The beauty of mediation is that it empowers parties to explore creative options for resolution and settle their dispute on their own terms, rather than face the uncertain outcome of a court's decision. While court decisions are generally defined in terms of win-lose, parties in mediation are afforded the opportunity to negotiate a mutually acceptable agreement. The ownership the parties take in the mediation process enhances the likelihood of their commitment to the process. As parties move closer to settlement, the mediator can help each (in confidential caucus) assess the strengths and weaknesses of its case, facilitate risk analysis and, as needed, will assume the role of "agent of reality." Settlements are binding and are generally drafted by parties' counsel.
Types of mediation other than the more traditional "facilitative" style are the "evaluative," whereby a mediator can express an opinion and may even propose a basis for settlement; "transformative" mediation, more focused on the relationship; and the "mandatory" initial mediation as ordered by some courts.
Conflict is an inevitable part of life. That doesn't mean it needs to drain the life out of us. If we find ourselves stuck in what appears to be an unresolvable dispute, it's good to know mediation's a great alternative to litigation.
Mallory J. Stevens is a certified mediator in private practice in NYC.

Sunday, April 19, 2015

Active Listening: Everyone Wants to Feel "Heard"
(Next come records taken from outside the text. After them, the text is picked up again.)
import Mathlib.LinearAlgebra.Matrix.Adjugate
import Mathlib.Data.Fintype.Perm
import Literature.NumberTheory.Transcendental.ChudnovskyHeights
import Literature.NumberTheory.Transcendental.GelfondCriterionProofs
import HarnessLib

/-!
# Chudnovsky's theorem on periods — bounds for the representing matrices and their determinants

Topic `Literature/NumberTheory/Transcendental` (trunk T-TRANSCEND). Node [BND] of the proof of
`Literature.NumberTheory.Transcendental.Chudnovsky1984_thm_7_3_1` (Chudnovsky 1984, Ch. 7, Theorem 3.1), companion of
`ChudnovskyHeights.lean`.

Chudnovsky 1984, Ch. 7, §2, pp. 306–307: the number `ξ = F^{(k₁)}(z₀) ≠ 0` is of the form
`R(ω/π, η/ω)` with `R ∈ ℤ[x, y]` of type `O(L log L)`, and one takes "the norm of this number"
to get `P_N ∈ ℤ[x]` with `t(P_N) = O(L log L)` and `log |P_N(θ)| ≤ -c L³ log L`. In the matrix
form of `ChudnovskyHeights.lean` the norm is `det (homEval N b n P)`; this file supplies the
bookkeeping: degrees and `ℓ¹`-norms of the entries of `homEval N b n P` and of its determinant,
the size of the entries at `θ`, and the **cofactor bound** `|det M| ≤ |y| · d (1 + dR)^d` for a
matrix `M ∈ M_d(ℂ)` with entries `≤ R` having a row eigenvector with eigenvalue `y` (Cramer's
rule: `det M · v = y · v · adj M`).

## Contents (no definitions)

* `seminorm_mul_entry_le`, `seminorm_pow_entry_le`, `seminorm_monoEval_entry_le`,
  `seminorm_homEval_entry_le` — entry bounds for a ring seminorm.
* `natDegree_mul_entry_le`, …, `natDegree_homEval_entry_le` — degree bounds over `ℤ[T]`.
* `natDegree_det_le_of_entry`, `zl1_det_le_of_entry` — the determinant over `ℤ[T]`.
* `norm_det_le_of_vecMul` — the cofactor bound over `ℂ`.
-/

noncomputable section

open scoped Polynomial
open Matrix Finset MvPolynomial

namespace Literature.NumberTheory.Transcendental.Chudnovsky

/-! ### Entry bounds for a ring seminorm -/

section Seminorm

variable {R : Type*} [CommRing R] (ν : RingSeminorm R) {d : ℕ}

/-- `ν` of a finite sum is at most the sum of the `ν`'s. [folklore] -/
lemma seminorm_sum_le {ι : Type*} (s : Finset ι) (g : ι → R) :
    ν (∑ i ∈ s, g i) ≤ ∑ i ∈ s, ν (g i) :=
  Finset.le_sum_of_subadditive ν (map_zero ν).le (map_add_le_add ν) s g

/-- `ν` of a finite product is at most the product of the `ν`'s (`ν 1 ≤ 1`). [folklore] -/
lemma seminorm_prod_le (h1 : ν 1 ≤ 1) {ι : Type*} (s : Finset ι) (g : ι → R) :
    ν (∏ i ∈ s, g i) ≤ ∏ i ∈ s, ν (g i) := by
  classical
  induction s using Finset.induction_on with
  | empty => simpa using h1
  | insert a s ha ih =>
    rw [Finset.prod_insert ha, Finset.prod_insert ha]
    exact (map_mul_le_mul ν _ _).trans (mul_le_mul_of_nonneg_left ih (apply_nonneg _ _))

/-- Entries of a product: `ν ((AB)_{ij}) ≤ d · a · b`. [folklore] -/
lemma seminorm_mul_entry_le {A B : Matrix (Fin d) (Fin d) R} {a b : ℝ} (ha0 : 0 ≤ a)
    (ha : ∀ i j, ν (A i j) ≤ a) (hb : ∀ i j, ν (B i j) ≤ b) (i j : Fin d) :
    ν ((A * B) i j) ≤ d * (a * b) := by
  rw [Matrix.mul_apply]
  refine (seminorm_sum_le ν _ _).trans ?_
  calc ∑ k, ν (A i k * B k j) ≤ ∑ _k : Fin d, a * b :=
        Finset.sum_le_sum fun k _ => (map_mul_le_mul ν _ _).trans
          (mul_le_mul (ha i k) (hb k j) (apply_nonneg _ _) ha0)
    _ = d * (a * b) := by simp

/-- Entries of a power: `ν ((A^k)_{ij}) ≤ (d a)^k` (`a ≥ 1`, `ν 1 ≤ 1`). [folklore] -/
lemma seminorm_pow_entry_le (h1 : ν 1 ≤ 1) {A : Matrix (Fin d) (Fin d) R} {a : ℝ} (ha1 : 1 ≤ a)
    (ha : ∀ i j, ν (A i j) ≤ a) (k : ℕ) (i j : Fin d) : ν ((A ^ k) i j) ≤ (d * a) ^ k := by
  induction k generalizing i j with
  | zero =>
    rw [pow_zero, pow_zero, Matrix.one_apply]
    split_ifs
    · exact h1
    · rw [map_zero]; exact zero_le_one
  | succ k ih =>
    rw [pow_succ]
    have hd : (1 : ℝ) ≤ d := by
      have : 0 < d := Fin.pos i
      exact_mod_cast this
    refine (seminorm_mul_entry_le ν (by positivity) ih ha i j).trans (le_of_eq ?_)
    ring

/-- Entries of an ordered monomial: `ν ((N^α)_{ij}) ≤ d³ (d H)^{|α|}` (`H ≥ 1`, `ν 1 ≤ 1`).
[folklore] -/
lemma seminorm_monoEval_entry_le (h1 : ν 1 ≤ 1) {N : Fin 4 → Matrix (Fin d) (Fin d) R} {H : ℝ}
    (hH : 1 ≤ H) (hN : ∀ l i j, ν (N l i j) ≤ H) (α : Fin 4 →₀ ℕ) (i j : Fin d) :
    ν (monoEval N α i j) ≤ (d : ℝ) ^ 3 * (d * H) ^ α.degree := by
  have hd : (1 : ℝ) ≤ d := by
    have : 0 < d := Fin.pos i
    exact_mod_cast this
  have hdH : 1 ≤ (d : ℝ) * H := by nlinarith
  have hp := fun l => seminorm_pow_entry_le ν h1 hH (hN l) (α l)
  unfold monoEval
  have h01 := seminorm_mul_entry_le ν (by positivity) (hp 0) (hp 1)
  have h012 := seminorm_mul_entry_le ν (by positivity) h01 (hp 2)
  have h0123 := seminorm_mul_entry_le ν (by positivity) h012 (hp 3)
  refine (h0123 i j).trans (le_of_eq ?_)
  rw [Finsupp.degree_eq_sum, Fin.sum_univ_four]
  ring

/-- **Entries of `homEval`**: if `ν b ≤ H`, `ν (N_l)_{ij} ≤ H` (`H ≥ 1`) and all monomials of
`P` have degree `≤ n`, then `ν ((homEval N b n P)_{ij}) ≤ wnorm ν P · d³ (dH)^n`. [folklore] -/
theorem seminorm_homEval_entry_le (h1 : ν 1 ≤ 1) {N : Fin 4 → Matrix (Fin d) (Fin d) R} {b : R}
    {H : ℝ} (hH : 1 ≤ H) (hN : ∀ l i j, ν (N l i j) ≤ H) (hb : ν b ≤ H) {n : ℕ}
    {P : MvPolynomial (Fin 4) R} (hP : ∀ α ∈ P.support, α.degree ≤ n) (i j : Fin d) :
    ν (homEval N b n P i j) ≤ wnorm ν P * ((d : ℝ) ^ 3 * (d * H) ^ n) := by
  have hd : (1 : ℝ) ≤ d := by
    have : 0 < d := Fin.pos i
    exact_mod_cast this
  unfold homEval
  rw [Matrix.sum_apply]
  refine (seminorm_sum_le ν _ _).trans ?_
  unfold wnorm
  rw [Finset.sum_mul]
  refine Finset.sum_le_sum fun α hα => ?_
  rw [Matrix.smul_apply, smul_eq_mul]
  refine (map_mul_le_mul ν _ _).trans ?_
  refine (mul_le_mul (map_mul_le_mul ν _ _) (seminorm_monoEval_entry_le ν h1 hH hN α i j)
    (apply_nonneg _ _) (mul_nonneg (apply_nonneg _ _) (apply_nonneg _ _))).trans ?_
  have hbn : ν (b ^ (n - α.degree)) ≤ (d * H) ^ (n - α.degree) := by
    refine (map_pow_le_pow' h1 b _).trans ?_
    exact pow_le_pow_left₀ (apply_nonneg _ _) (hb.trans (by nlinarith)) _
  have hαn := hP α hα
  calc ν (P.coeff α) * ν (b ^ (n - α.degree)) * ((d : ℝ) ^ 3 * (d * H) ^ α.degree)
      ≤ ν (P.coeff α) * (d * H) ^ (n - α.degree) * ((d : ℝ) ^ 3 * (d * H) ^ α.degree) := by
        gcongr
    _ = ν (P.coeff α) * ((d : ℝ) ^ 3 * (d * H) ^ n) := by
        rw [show (d * H : ℝ) ^ n = (d * H) ^ (n - α.degree) * (d * H) ^ α.degree by
          rw [← pow_add, Nat.sub_add_cancel hαn]]
        ring

end Seminorm

/-! ### Degree bounds over `ℤ[T]` -/

section Degree

variable {d : ℕ}

/-- Entries of a product: degrees add. [folklore] -/
lemma natDegree_mul_entry_le {A B : Matrix (Fin d) (Fin d) ℤ[X]} {a b : ℕ}
    (ha : ∀ i j, (A i j).natDegree ≤ a) (hb : ∀ i j, (B i j).natDegree ≤ b) (i j : Fin d) :
    ((A * B) i j).natDegree ≤ a + b := by
  rw [Matrix.mul_apply]
  refine Polynomial.natDegree_sum_le_of_forall_le _ _ fun k _ => ?_
  exact Polynomial.natDegree_mul_le.trans (add_le_add (ha i k) (hb k j))

/-- Entries of a power: `deg ((A^k)_{ij}) ≤ k a`. [folklore] -/
lemma natDegree_pow_entry_le {A : Matrix (Fin d) (Fin d) ℤ[X]} {a : ℕ}
    (ha : ∀ i j, (A i j).natDegree ≤ a) (k : ℕ) (i j : Fin d) :
    ((A ^ k) i j).natDegree ≤ k * a := by
  induction k generalizing i j with
  | zero =>
    rw [pow_zero, Matrix.one_apply]
    split_ifs <;> simp
  | succ k ih =>
    rw [pow_succ]
    exact (natDegree_mul_entry_le ih ha i j).trans (by rw [Nat.succ_mul])

/-- Entries of an ordered monomial: `deg ≤ |α| δ₀`. [folklore] -/
lemma natDegree_monoEval_entry_le {N : Fin 4 → Matrix (Fin d) (Fin d) ℤ[X]} {δ₀ : ℕ}
    (hN : ∀ l i j, (N l i j).natDegree ≤ δ₀) (α : Fin 4 →₀ ℕ) (i j : Fin d) :
    (monoEval N α i j).natDegree ≤ α.degree * δ₀ := by
  have hp := fun l => natDegree_pow_entry_le (hN l) (α l)
  unfold monoEval
  have h01 := natDegree_mul_entry_le (hp 0) (hp 1)
  have h012 := natDegree_mul_entry_le h01 (hp 2)
  have h0123 := natDegree_mul_entry_le h012 (hp 3)
  refine (h0123 i j).trans (le_of_eq ?_)
  rw [Finsupp.degree_eq_sum, Fin.sum_univ_four]
  ring

/-- **Degrees of the entries of `homEval`**: `≤ δ_P + n δ₀` if the coefficients of `P` have degree
`≤ δ_P`, its monomials degree `≤ n`, and `b`, `N` have degree `≤ δ₀`. [folklore] -/
theorem natDegree_homEval_entry_le {N : Fin 4 → Matrix (Fin d) (Fin d) ℤ[X]} {b : ℤ[X]}
    {δ₀ δP n : ℕ} (hN : ∀ l i j, (N l i j).natDegree ≤ δ₀) (hb : b.natDegree ≤ δ₀)
    {P : MvPolynomial (Fin 4) ℤ[X]} (hP : ∀ α ∈ P.support, α.degree ≤ n)
    (hPc : ∀ α, (P.coeff α).natDegree ≤ δP) (i j : Fin d) :
    (homEval N b n P i j).natDegree ≤ δP + n * δ₀ := by
  unfold homEval
  rw [Matrix.sum_apply]
  refine Polynomial.natDegree_sum_le_of_forall_le _ _ fun α hα => ?_
  rw [Matrix.smul_apply, smul_eq_mul]
  refine Polynomial.natDegree_mul_le.trans ?_
  have h1 : (P.coeff α * b ^ (n - α.degree)).natDegree ≤ δP + (n - α.degree) * δ₀ :=
    Polynomial.natDegree_mul_le.trans (add_le_add (hPc α)
      (Polynomial.natDegree_pow_le.trans (Nat.mul_le_mul_left _ hb)))
  have h2 := natDegree_monoEval_entry_le hN α i j
  have h3 := hP α hα
  have : (n - α.degree) * δ₀ + α.degree * δ₀ = n * δ₀ := by
    rw [← Nat.add_mul, Nat.sub_add_cancel h3]
  omega

/-- **Degree of a determinant** over `ℤ[T]`: `deg det Y ≤ d · δ` if all entries have degree `≤ δ`.
[folklore] -/
theorem natDegree_det_le_of_entry {Y : Matrix (Fin d) (Fin d) ℤ[X]} {δ : ℕ}
    (hY : ∀ i j, (Y i j).natDegree ≤ δ) : Y.det.natDegree ≤ d * δ := by
  rw [Matrix.det_apply']
  refine Polynomial.natDegree_sum_le_of_forall_le _ _ fun σ _ => ?_
  refine Polynomial.natDegree_mul_le.trans ?_
  have hsign : ((Equiv.Perm.sign σ : ℤ) : ℤ[X]).natDegree = 0 := Polynomial.natDegree_intCast _
  rw [hsign, zero_add]
  refine (Polynomial.natDegree_prod_le _ _).trans ?_
  calc ∑ i, (Y (σ i) i).natDegree ≤ ∑ _i : Fin d, δ := Finset.sum_le_sum fun i _ => hY _ _
    _ = d * δ := by simp

/-- **Height of a determinant** over `ℤ[T]`: `zl1 (det Y) ≤ (d H)^d` if all entries have
`zl1 ≤ H`. [folklore] -/
theorem zl1_det_le_of_entry {Y : Matrix (Fin d) (Fin d) ℤ[X]} {H : ℝ} (hH : 0 ≤ H)
    (hY : ∀ i j, zl1 (Y i j) ≤ H) : zl1 Y.det ≤ ((d : ℝ) * H) ^ d := by
  rw [Matrix.det_apply']
  refine (seminorm_sum_le zl1 _ _).trans ?_
  have hterm : ∀ σ : Equiv.Perm (Fin d), zl1 (((Equiv.Perm.sign σ : ℤ) : ℤ[X]) * ∏ i, Y (σ i) i) ≤
      H ^ d := by
    intro σ
    refine (map_mul_le_mul zl1 _ _).trans ?_
    have hs : zl1 ((Equiv.Perm.sign σ : ℤ) : ℤ[X]) = 1 := by
      rcases Int.units_eq_one_or (Equiv.Perm.sign σ) with h | h
      · rw [h, Units.val_one, Int.cast_one, zl1_one]
      · rw [h, Units.val_neg, Units.val_one, Int.cast_neg, Int.cast_one, map_neg_eq_map, zl1_one]
    rw [hs, one_mul]
    refine (seminorm_prod_le zl1 zl1_one.le _ _).trans ?_
    calc ∏ i, zl1 (Y (σ i) i) ≤ ∏ _i : Fin d, H :=
          Finset.prod_le_prod (fun i _ => apply_nonneg _ _) fun i _ => hY _ _
      _ = H ^ d := by simp
  calc ∑ σ : Equiv.Perm (Fin d), zl1 (((Equiv.Perm.sign σ : ℤ) : ℤ[X]) * ∏ i, Y (σ i) i)
      ≤ ∑ _σ : Equiv.Perm (Fin d), H ^ d := Finset.sum_le_sum fun σ _ => hterm σ
    _ = (d.factorial : ℝ) * H ^ d := by
        rw [Finset.sum_const, Finset.card_univ, Fintype.card_perm, Fintype.card_fin, nsmul_eq_mul]
    _ ≤ (d : ℝ) ^ d * H ^ d := by
        gcongr
        exact_mod_cast Nat.factorial_le_pow d
    _ = ((d : ℝ) * H) ^ d := by rw [mul_pow]

end Degree

/-! ### The cofactor bound over `ℂ` -/

/-- **Cofactor bound.** If `v ≠ 0` is a row eigenvector of `M ∈ M_d(ℂ)` with eigenvalue `y`
(`v M = y v`) and all `|M_{ij}| ≤ R`, then `|det M| ≤ |y| · d · (1 + d R)^d`: by Cramer's rule
`det M · v = v M adj(M) = y · v adj(M)`, and the entries of the adjugate are determinants with one
row replaced by a basis vector (`Matrix.norm_det_updateRow_single_le`). This is the "norm" step
of Gelfond's method (Chudnovsky 1984, Ch. 7, §2, p. 307: "if we denote by `P_N(π/ω)` the norm of
this number …"). [cite: Chudnovsky1984, Ch. 7 §2 p. 307] -/
theorem norm_det_le_of_vecMul {d : ℕ} (M : Matrix (Fin d) (Fin d) ℂ) {v : Fin d → ℂ}
    (hv : v ≠ 0) {y : ℂ} (h : Matrix.vecMul v M = y • v) {R : ℝ}
    (hM : ∀ i j, ‖M i j‖ ≤ R) :
    ‖M.det‖ ≤ ‖y‖ * (d * (1 + d * R) ^ d) := by
  classical
  -- Cramer: `det M • v = y • (v ᵥ* adjugate M)`
  have hcr : M.det • v = y • Matrix.vecMul v M.adjugate := by
    have := congrArg (fun w => Matrix.vecMul w M.adjugate) h
    simp only [Matrix.vecMul_vecMul, Matrix.mul_adjugate, Matrix.smul_vecMul] at this
    rw [← this, Matrix.vecMul_smul, Matrix.vecMul_one]
  -- an index where `|v|` is maximal
  have hd : 0 < d := by
    by_contra h0
    push Not at h0
    have : d = 0 := by omega
    subst this
    exact hv (funext fun i => Fin.elim0 i)
  haveI : Nonempty (Fin d) := ⟨⟨0, hd⟩⟩
  obtain ⟨i₀, -, hi₀⟩ := Finset.exists_max_image Finset.univ (fun i => ‖v i‖) Finset.univ_nonempty
  have hvi₀ : 0 < ‖v i₀‖ := by
    obtain ⟨i, hi⟩ := Function.ne_iff.mp hv
    exact (norm_pos_iff.mpr hi).trans_le (hi₀ i (Finset.mem_univ i))
  -- entries of the adjugate
  have hadj : ∀ i j, ‖M.adjugate i j‖ ≤ (1 + d * R) ^ d := by
    intro i j
    rw [Matrix.adjugate_apply]
    refine (Matrix.norm_det_updateRow_single_le M j i (fun _ => d * R) fun j' => ?_).trans ?_
    · calc ∑ i', ‖M i' j'‖ ≤ ∑ _i' : Fin d, R := Finset.sum_le_sum fun i' _ => hM i' j'
        _ = d * R := by simp
    · simp
  -- compare the `i₀`-th coordinates
  have hcoord := congr_fun hcr i₀
  simp only [Pi.smul_apply, smul_eq_mul] at hcoord
  have hbound : ‖M.det‖ * ‖v i₀‖ ≤ ‖y‖ * (d * (1 + d * R) ^ d) * ‖v i₀‖ := by
    rw [← norm_mul, hcoord, norm_mul]
    rw [mul_assoc]
    refine mul_le_mul_of_nonneg_left ?_ (norm_nonneg _)
    rw [Matrix.vecMul, dotProduct]
    calc ‖∑ i, v i * M.adjugate i i₀‖ ≤ ∑ i, ‖v i * M.adjugate i i₀‖ := norm_sum_le _ _
      _ ≤ ∑ _i : Fin d, ‖v i₀‖ * (1 + d * R) ^ d := by
          refine Finset.sum_le_sum fun i _ => ?_
          rw [norm_mul]
          exact mul_le_mul (hi₀ i (Finset.mem_univ i)) (hadj i i₀) (norm_nonneg _) (norm_nonneg _)
      _ = d * (1 + d * R) ^ d * ‖v i₀‖ := by
          rw [Finset.sum_const, Finset.card_univ, Fintype.card_fin, nsmul_eq_mul]; ring
  exact le_of_mul_le_mul_right hbound hvi₀

end Literature.NumberTheory.Transcendental.Chudnovsky

end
When it comes to effective communication, paying attention, a passive skill, is only part of the equation. One strives not only to be “mindful” of what the other is saying or otherwise communicating, but also wants to let the other party know that genuine attention is being paid.  For example, have you ever been in the midst of even an “ordinary” negotiation (we negotiate daily, more than we may realize), only to find everything you have said was countered with an opposing retort, an unrelated comment or perhaps simply a “yes, but…”? One can be left feeling exasperated or angry, invalidated and, above all, not or mis-understood. This is where active listening comes into play.  Even in very contentious situations, taking a moment to reflect back to the other party what we heard him or her say enables us both to ensure we got it right (which, in emotional situations, we may not have) and demonstrate to the other s/he has been heard. If we’ve misunderstood, the other has the opportunity to correct us. It’s far less onerous to have a discussion with someone who genuinely attempts to understand us, and vice versa, even if we have differing ideas, goals, needs and/or interests. This is a first step towards the possibility of reaching collaborative agreement, or simply coming away with better understanding. Empathy also plays an important role in active listening.  Whether it’s formal conflict resolution training or customer sales training, empathy – putting yourself in another’s shoes – can help defuse tension and de-escalate a situation.  Think of how you feel when someone “gets” you. Yes, everyone wants to feel heard. And when we feel "heard," our own sense of "hearing" can be elevated.  The more we can move past positions and acquire a better understanding of each other’s needs and interests, the greater the opportunity for more collaborative interactions and mutually satisfactory results.